Dans les noirceurs du fond de sa grotte, 'Gallareto' s’apprête à s’élancer dans le ruedo. José Liria Fernández, 38 ans au compteur dans quelques semaines dont 15 depuis l’alternative, s’avance lentement et résolument vers la porte du toril. Il s’agenouille. Se signe. Ajuste encore une fois les plis de sa cape. La porte s’ouvre. 'Gallareto' explose dans le ruedo, les jarrets tendus, trébuche puis hésite une seconde qui paraît une éternité avant de s’élancer enfin. Sur le maestro. Hurlements d’horreur. Pepín se relève, l’habit en capilotade et le cœur à trois cents battements par minute, et lui sert une série de véroniques de guerrier cocaïné. Les pupilles reprennent leur taille normale et les poils sur les bras regagnent leur place.

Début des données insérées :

import Literature.MathematicalPhysics.QuantumFieldTheory.Balaban1983to89.B16RLeafRecord13SepCoP

/-!
# `Balaban1983to89.B14NodeKnitRecord13RCoP` — YM-DAG node N11 ([Balaban1988Convergent] Thm 1 p. 262) with 𝐑 EXPLICIT AND PRINT-FAITHFUL AT NODE 00's RECORD 13 v1.5 `CoP`
# (node00-def-T FILE 23 `Node00/Record13CoP.lean` + FILE 24T `Node00/Record13SepCoP.lean`, KEY-23∕KEY-24T): [III]'s Theorem of p. 245 (`B14.ThmP245PrintedI` ∕ `…SpacesI`) and
# p. 244 assumption (`B14.RAssumedP244`) READ AT THE v1.5 OBJECTS OF RECORD (`VOfRecord₁₃CoP`, `SLaw₁₃CoP`∕`TLaw₁₃CoP`), Theorem 1 relative to 𝐑, the node with 𝐑 consumed
# from its own antecedent, the (B)-face's first conjunct from [III]'s two sentences — the `CoP` twin of this seat's `…B14NodeKnitRecord13R`

statement-level bookkeeping over published theorems with citation tags; kernel-checked compositions of tree theorems;
nothing here is a claim about the Yang–Mills mass gap.

Cell `pub-ymgap` (HUMAN RULING D-0062, Track A), seat `pub-ymgap-dag-n11-e` (R134 fan-out row N11∕s3 «`ThmP245Printed` :375 via `rOperation` from N13's `ROpLeaf`
(pairs with n13-c)»), generation 8.  [III] = [Balaban1988Convergent], [B16] = [Balaban1989LargeFieldII].  The v1.5 twin of this seat's g5 module `…B14NodeKnitRecord13R`
(p492984, keyed on v1.2 `VOfRecord₁₃`∕`SLaw₁₃`∕`TLaw₁₃`∕`datumOfRecord₁₃ θ (h : Provisos₁₃)`), re-keyed by node00-def-T's KEY-23 (`VOfRecord₁₃ ↦ VOfRecord₁₃CoP`, `SLaw₁₃ ↦ SLaw₁₃CoP`,
`TLaw₁₃ ↦ TLaw₁₃CoP`, `rOpLeaf_VOfRecord₁₃_iff ↦ rOpLeaf_VOfRecord₁₃CoP_iff`, `toStage5₁₃ ↦ toStage5₁₃CoP`, `coreOfRecord₁₃ ↦ coreOfRecord₁₃CoP`, `towerOfRecord₁₃ ↦ towerOfRecord₁₃CoP`,
`datumOfRecord₁₃ θ h ↦ datumOfRecord₁₃CoP θ (h : Provisos₁₃Core)`, `WtOfRecord₁₃ ↦ WtOfRecord₁₃P`, `UbgOfRecord₁₃ ↦ UbgOfRecord₁₃CoP`,
`thm1Printed_datumOfRecord₁₃_of_tLaw_rOpLeaf ↦ thm1Printed_datumOfRecord₁₃CoP_of_tLaw_rOpLeaf`; `densOfRecord₁₃`∕`tdensOfRecord₁₃` UNCHANGED — background- and weight-free),
with the induction and the node taken BY NAME from this seat's `…B16RLeafRecord13LiveCoP` (p523288: `sLaw₁₃CoP_all_of_laws`, `densitiesDescribed_at_record₁₃CoP_of_laws`,
`b14_main_at_record₁₃CoP_of_rOpLeaf`, and — for §5's live-line corollaries — `rOpLeaf_VOfRecord₁₃CoP_of_liveSel_of_rstep` and the CLOSED leaf at node00-def-K0a's
witness of record `rOpLeaf_VOfRecord₁₃CoP_theta13LiveOfRecord`).

WHY THIS FILE (what s3 adds next to s1∕s2 at v1.5).  The rev-20 K1⁵ text `StabilityBAtRecordR13SepCoP` binds a world to `datumOfRecord₁₃SepCoP θ h`
(`= datumOfRecord₁₃CoP θ h.toCore`, `rfl`); the ⁵ knits (dag-n24-c) state N11 there in SLOT currency with the (𝐑) antecedent read through a law-transport pin.  Here
nothing is unfolded inside a statement: 𝐑 stays the Prop print assumes — `B14.RAssumedP244` at the v1.5 carriers of record ∕ `ROpLeaf (VOfRecord₁₃CoP …)` — and the
Theorem of p. 245 keeps [III]'s own slot names `B14.ThmP245PrintedI` ∕ `B14.ThmP245SpacesI` (sequence and space readings, for ANY transformation family `T` agreeing with
the tower on the trajectory of record): §1 the leaf at a v1.5-bound run IS `ROpLeaf (VOfRecord₁₃CoP θ P)` IS `RAssumedP244` at the carriers of record (`Iff.rfl` ×2) and is
YIELDED by N13's node statement (`rOpLeaf₁₃CoP_of_b16_main`); §2 the four dictionaries «[III]'s sentence at the v1.5 objects of record ↔ law form»; §3 THEOREM 1 relative
to 𝐑 with NO start slot (`sLaw₁₃CoP_all_of_rAssumedP244`; start = `Node00.sLaw₁₃CoP_zero`), what it SAYS at print's ζ-weights `WtOfRecord₁₃P` and print's minimiser
background `UbgOfRecord₁₃CoP` (`hasSect2FormAEZ_all_of_rAssumedP244_coP`), and `densitiesDescribed` at a bound world from the junction Prop; §4 the node side: the two A4
locators `sLaw₁₃CoP_all_of_b14_main_of_rOpLeaf` (what N11 SAYS given its antecedents, 𝐑 as print assumes it) and `sLaw₁₃CoP_all_of_b16_main_of_slots` (Theorem 1 at a
v1.5-bound run from N13's statement + N11's one slot, the junction BY NAME), and `b14_main_at_record₁₃CoP_of_b16_main` (the node from N13's statement + (S1ᵀ)); §5 the
(B)-face's first conjunct `B16.Thm1Printed (datumOfRecord₁₃CoP θ h).C` FROM [III]'s TWO SENTENCES IN [III]'s CURRENCY (`thm1Printed_datumOfRecord₁₃CoP_of_laws_rAssumedP244`,
`thm1Printed_datumOfRecord₁₃CoP_of_thmP245I_rAssumedP244`) and — the director's row literally, ON THE LIVE-SELECTOR LINE where N13's leaf is a theorem of `…LiveCoP` —
★ `thm1Printed_datumOfRecord₁₃CoP_of_thmP245I_of_liveSel` (from `Provisos₁₃Core`'s row `rstep`) and its K1⁵-keyed form ★ `thm1Printed_datumOfRecord₁₃SepCoP_of_thmP245I_of_liveSel`
(`h : Provisos₁₃SepCoP`): «`ThmP245Printed` via `rOperation` from N13's `ROpLeaf`» with the `ROpLeaf` SUPPLIED; ★★ `thm1Printed_datumOfRecord₁₃CoP_theta13LiveOfRecord_of_thmP245I`:
the same AT THE WITNESS OF RECORD `theta13LiveOfRecord F N` from [III]'s Theorem of p. 245 in its own name — the leaf CLOSED, `hrec : Provisos₁₃Core` only the datum's
key.  (The `IsRecordOfRecord₁₃CCoP`-keyed (D, w)-face is `…B16RLeafRecord13LiveCoP.densitiesDescribed_of_isRecordOfRecord₁₃CCoP_of_rOperation`, not restated.)

HONEST FRAMING.  Dictionary ∕ composition bookkeeping; 0 `def`; the Theorem of p. 245 (Sects. 1–3 of [III]) and, off the live line, the p. 244 assumption ([B16]
Thm 1) are DISPLAYED hypotheses; the `T`-family binder ranges over the cell's `RTOpI` carrier (dictionary-level only; the load-bearing content is the law reading);
on the live line 𝐑 of record integrates out only terms of zero fibre mass ([B16] Thm 1's 𝐑-construction NOT exercised); whether (S1ᵀ)'s first instance holds at v1.5 is
seat dag-n11-d's lane; nothing of Bałaban's analysis is asserted; N11 NOT discharged; K1⁵ (stmt-QuantumFields-20294) NOT closed; counts unmoved; general `N`; one finite
`𝕋⁴_{L^K}` programme at fixed `ε = L^{−K}` — NOT a continuum ∕ OS ∕ mass-gap ∕ Clay statement.
-/

noncomputable section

'Gallareto' continue de foncer sur tout ce qui encombre le sable, son nouveau territoire : chevaux, picadors, bouts de cape, banderilleros, tout y passe. Son fin museau, que l’on dirait cousu par le meilleur ouvrier de chez Fermín, trace inlassablement son chemin sur l’ocre de la piste. Il retrouve face à lui Pepín Liria, muni de sa muleta, de son épée et de son gros cœur au milieu. La bête n’en finit pas de charger et de charger encore. Pepín s’accroche, arrache des séries méritoires et, même si le vaillant bipède demeure en dessous des qualités de son apposant, on se laisse doucement bercer par l’harmonie qui se dégage du face-à-face. Jusqu’à en oublier que la noblesse des Albaserada est trompeuse, et qu’à ne pas dominer son adversaire, on prend le risque de la cogida fulgurante. Dont acte. Pepín est pris à nouveau, dans une naturelle, et s’en va rejoindre un instant les martinets avant de retomber lourdement sur le sol. Où il est repris, mais cette fois le fauve ne semble pas disposé à l’épargner. Le maestro ne devra son salut qu’au courage ébouriffant de son peón Carlos Casanova, qui démontre de façon éclatante que los de plata pueden ser de oro. Le banderillero saute littéralement sur le taureau, le saisit par les cornes de façon hallucinante et sauve ainsi la vie de son maestro, avant de s’éjecter sur le côté, sans oublier de dessiner derrière lui avec son bras un geste destiné, au cas où, à dévier la charge du tueur. Pepín Liria reprend le leurre et, fou de rage, après quelques nouveaux coups de drapelet, place son coriace adversaire près du centre du rond où il l’estoque, s’empressant ensuite d’éloigner la ronde funèbre des peones, pour le laisser mourir en brave, bouche toujours cousue, après un ultime combat.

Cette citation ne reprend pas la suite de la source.